In the engineering design problem, computer simulation is usually applied to replace the real physics experiments. For complex engineering problems, sometimes the performance function is implicit, or due to cost and time limit, the surrogate model is often applied to approximate the real physical model. Commonly used surrogate models mainly include Kriging [1], artificial neural network [2], radial basis function (RBF) [3], support vector regression(SVR) [4], and polynomial response surface(PRS) [5].

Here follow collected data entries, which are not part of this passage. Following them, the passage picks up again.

import Summits.QuantumFields.YangMills.Theorems.CovariantDischargeMatchedChargeKernelBounds
import HarnessLib

/-!
# Line «sandwich_discharge» on crux `HistoryTailL` (stmt-QuantumFields-19936), stub `stub_sandwichSweepGapCapped` (S′), brick B5 on `ℤ³` —
# «THE DYADIC `ℓ¹` MASS OF A MATCHED CHARGE'S FIELD»: near sum once, then one dyadic shell at a time (sequel to ✓`CovariantDischargeMatchedChargeKernelBounds`)

Cell `ym3-torus` (YM ladder rung R3 = continuum SU(2) Yang–Mills on the three-torus — a RUNG, NOT the Clay problem); TWIN-WIDTH helper seat
`ym-ust-19936-w8` gen 8; `--supports stmt-QuantumFields-19936` (helper; LOCATE-B5-Z3-COMMUTATOR-w8g8 §4 ∕ ADDENDUM cb2dbbcc §B «dyadic refinement»).
THEOREMS ONLY (0 `def`, default heartbeats), `Zd 3`∕`box` letters of lit ✓`B4Eq19LatticeOperators`.
WHY.  ✓p713769 gives the NEAR `ℓ¹` mass `Σ_{box p N}|K∗ω| ≤ (|K 0| + 26C₁(N+ℓ))·Σ|ω|` (crude, linear in `N`) and the DYADIC-SHELL mass
`Σ_{box p (2N) ∖ box p (N−1)}|K∗ω| ≤ 1000·C₂·M₁` (radius-free, from the dipole far field of a mean-zero charge).  Chaining them gives the sharp
`ℓ¹` mass of the sweep amplitude up to radius `2^k·N₀`: linear in the NUMBER OF SHELLS `k`, not in the radius — the `L^{2j+h}·j log L` form that
the frame-defect row (r2) of ARCH-S′ §6 may prefer to the crude `C₁L^{2j}R`:
* `sum_box_le_sum_box_of_le`, `sum_box_two_mul_le` — monotonicity and the one-step split `Σ_{box p 2N} ≤ Σ_{box p N} + Σ_{shell N}`;
* ★★ `sum_box_dyadic_abs_sum_mul_le` — `Σ_{box p (2^k N₀)}|Σ_y K(x−y)ω y| ≤ (|K 0| + 26C₁(N₀+ℓ))·Σ|ω| + k·1000·C₂·M₁` for `N₀ ≥ 2ℓ+2`.
HONEST SCOPE.  Bookkeeping; nothing of B5, the stub, `HistoryTailL` or any summit statement is proved; YM₃ on T³ is rung R3, not Clay. [folklore]
-/

noncomputable section

open scoped BigOperators
open Finset

namespace Summit.QuantumFields.YangMills.Theorems.CovariantDischargeMatchedChargeDyadicMass

open Literature.MathematicalPhysics.QuantumFieldTheory.Balaban1983to89.B4Eq19LatticeOperators
open Summit.QuantumFields.YangMills.Theorems.CovariantDischargeMatchedChargeKernelBounds (sum_box_abs_sum_mul_le shell_sum_far_field_le)

/-! ## The dyadic `ℓ¹` mass of `K ∗ ω` (near sum + `k` dyadic shells) -/

/-- Box sums of a nonnegative summand are monotone in the radius. [folklore] -/
theorem sum_box_le_sum_box_of_le {f : Zd 3 → ℝ} (hf : ∀ x, 0 ≤ f x) (p : Zd 3) {r r' : ℤ} (h : r ≤ r') :
    ∑ x ∈ box p r, f x ≤ ∑ x ∈ box p r', f x :=
  Finset.sum_le_sum_of_subset_of_nonneg (box_mono p h) fun x _ _ => hf x

/-- One dyadic step: `Σ_{box p (2N)} ≤ Σ_{box p N} + Σ_{box p (2N) ∖ box p (N−1)}` for a nonnegative summand. [folklore] -/
theorem sum_box_two_mul_le {f : Zd 3 → ℝ} (hf : ∀ x, 0 ≤ f x) (p : Zd 3) (N : ℕ) :
    ∑ x ∈ box p (2 * (N : ℤ)), f x ≤ ∑ x ∈ box p N, f x + ∑ x ∈ box p (2 * N) \ box p ((N : ℤ) - 1), f x := by
  have hsub : box p ((N : ℤ) - 1) ⊆ box p (2 * (N : ℤ)) := box_mono p (by omega)
  rw [← Finset.sum_sdiff hsub, add_comm]
  exact add_le_add (sum_box_le_sum_box_of_le hf p (by omega)) le_rfl

/-- ★★ **THE DYADIC `ℓ¹` MASS OF `K ∗ ω`** (`d = 3`): with (H1) `|K w| ≤ C₁∕n²` (`‖w‖_∞ ≥ n ≥ 1`), (H2) `|K(w+e_i) − K w| ≤ C₂∕n³` (`‖w‖_∞ ≥ n ≥ 2`), a
mean-zero charge `ω` on `box p ℓ` and a base radius `N₀ ≥ 2ℓ + 2`: for every `k`,
`Σ_{x ∈ box p (2^k·N₀)} |Σ_y K(x−y)·ω y| ≤ (|K 0| + 26·C₁·(N₀ + ℓ))·Σ_y|ω y| + k·1000·C₂·M₁(ω)` — the near mass once, then `1000·C₂·M₁` per dyadic
shell (so `log₂(R∕N₀)` shells up to radius `R`: the `L^{2j+h}·j log L` form of the sweep amplitude's `ℓ¹` mass, LOCATE-B5-Z3 §4). [folklore] -/
theorem sum_box_dyadic_abs_sum_mul_le (K : Zd 3 → ℝ) {C₁ C₂ : ℝ} (hC₁ : 0 ≤ C₁) (hC₂ : 0 ≤ C₂)
    (hK1 : ∀ (w : Zd 3) (n : ℕ), 1 ≤ n → w ∉ box 0 ((n : ℤ) - 1) → |K w| ≤ C₁ / (n : ℝ) ^ 2)
    (hK2 : ∀ (w : Zd 3) (n : ℕ), 2 ≤ n → w ∉ box 0 ((n : ℤ) - 1) → ∀ i, |K (w + unitVec i) - K w| ≤ C₂ / (n : ℝ) ^ 3)
    (ω : Zd 3 → ℝ) (p : Zd 3) (ℓ : ℕ) (hsum : ∑ y ∈ box p ℓ, ω y = 0) (N₀ : ℕ) (hN₀ : 2 * ℓ + 2 ≤ N₀) :
    ∀ k : ℕ, ∑ x ∈ box p ((2 ^ k * N₀ : ℕ) : ℤ), |∑ y ∈ box p ℓ, K (x - y) * ω y| ≤
      (|K 0| + 26 * C₁ * ((N₀ : ℝ) + ℓ)) * ∑ y ∈ box p ℓ, |ω y| +
        k * (1000 * C₂ * ∑ y ∈ box p ℓ, (∑ i, |((y i - p i : ℤ) : ℝ)|) * |ω y|) := by
  intro k
  induction k with
  | zero =>
      simp only [pow_zero, one_mul, Nat.cast_zero, zero_mul, add_zero]
      exact sum_box_abs_sum_mul_le K hC₁ hK1 ω p ℓ N₀
  | succ k ih =>
      have hf : ∀ x : Zd 3, 0 ≤ |∑ y ∈ box p ℓ, K (x - y) * ω y| := fun x => abs_nonneg _
      have hNk : 2 * ℓ + 2 ≤ 2 ^ k * N₀ := hN₀.trans (Nat.le_mul_of_pos_left N₀ (by positivity))
      have hstep := sum_box_two_mul_le hf p (2 ^ k * N₀)
      have hshell := shell_sum_far_field_le K hC₂ hK2 ω p ℓ hsum (2 ^ k * N₀) hNk
      rw [show (((2 ^ (k + 1) * N₀ : ℕ)) : ℤ) = 2 * (((2 ^ k * N₀ : ℕ)) : ℤ) by push_cast; ring]
      refine hstep.trans ?_
      push_cast at ih hshell ⊢
      have : ∑ x ∈ box p (2 * (2 ^ k * (N₀ : ℤ))) \ box p (2 ^ k * (N₀ : ℤ) - 1), |∑ y ∈ box p ℓ, K (x - y) * ω y| ≤
          1000 * C₂ * ∑ y ∈ box p ℓ, (∑ i, |((y i - p i : ℤ) : ℝ)|) * |ω y| := by
        convert hshell using 3; push_cast; ring
      linarith

end Summit.QuantumFields.YangMills.Theorems.CovariantDischargeMatchedChargeDyadicMass

end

When surrogate model is applied, how to find a suitable surrogate model is a difficult task. In order to improve the adaptability of the surrogate model, a reasonable choice is to use a linear weighted combination of different surrogate models, that is, an ensemble of surrogate models. Compared with the single surrogate model, an ensemble of surrogate models can save a lot of time wasted in screening the surrogate models. Many scholars have conducted in-depth research on it and have obtained many good achievements. Huang [6] found that the ensemble of surrogate models has higher prediction accuracy than the single surrogate model. Yan [7] proposed a new weight function construction method, which has the same accuracy as the optimal submodel and can improve the approximation of the true response distribution. Lu [8] found that the multisurrogate model has better optimization results than the single surrogate model’s. Pan [9] applied the ensemble of surrogate models to the lightweight design of the car body, and the results achieved a better optimization effect. Liu [10] established the ensemble of surrogate models to solve the structure optimization of car parts. Xing [11] assigned weights to three single surrogate models by using the adaptive metropolis-Markov chain Monte Carlo method. Yin [12] compared the application of a single surrogate model and an ensemble of surrogate models in groundwater restoration design optimization problems, and the results showed that the ensemble of surrogate models is more robust. Li [13] proposed a surrogate-assisted particle swarm algorithm, which can effectively balance the global search and local search. Donncha [14] successfully used the ensemble of surrogate models to improve the forecasting system with significant effects. Ouyang [15] used the analysis of variance method to determine the weights of ensemble of surrogate models. The comparison results show that the proposed method can not only improve the prediction performance of surrogate model, but also obtain a reliable solution. Chen [16] presented a new ensemble model which combines the advantages of global and local measures. The results show that the proposed ensemble model has satisfactory robustness and accuracy. Zhang [17] proposed a unified ensemble of surrogates with global and local measures for global metamodeling. It is concluded that the proposed model has superior accuracy while keeping comparable robustness and efficiency.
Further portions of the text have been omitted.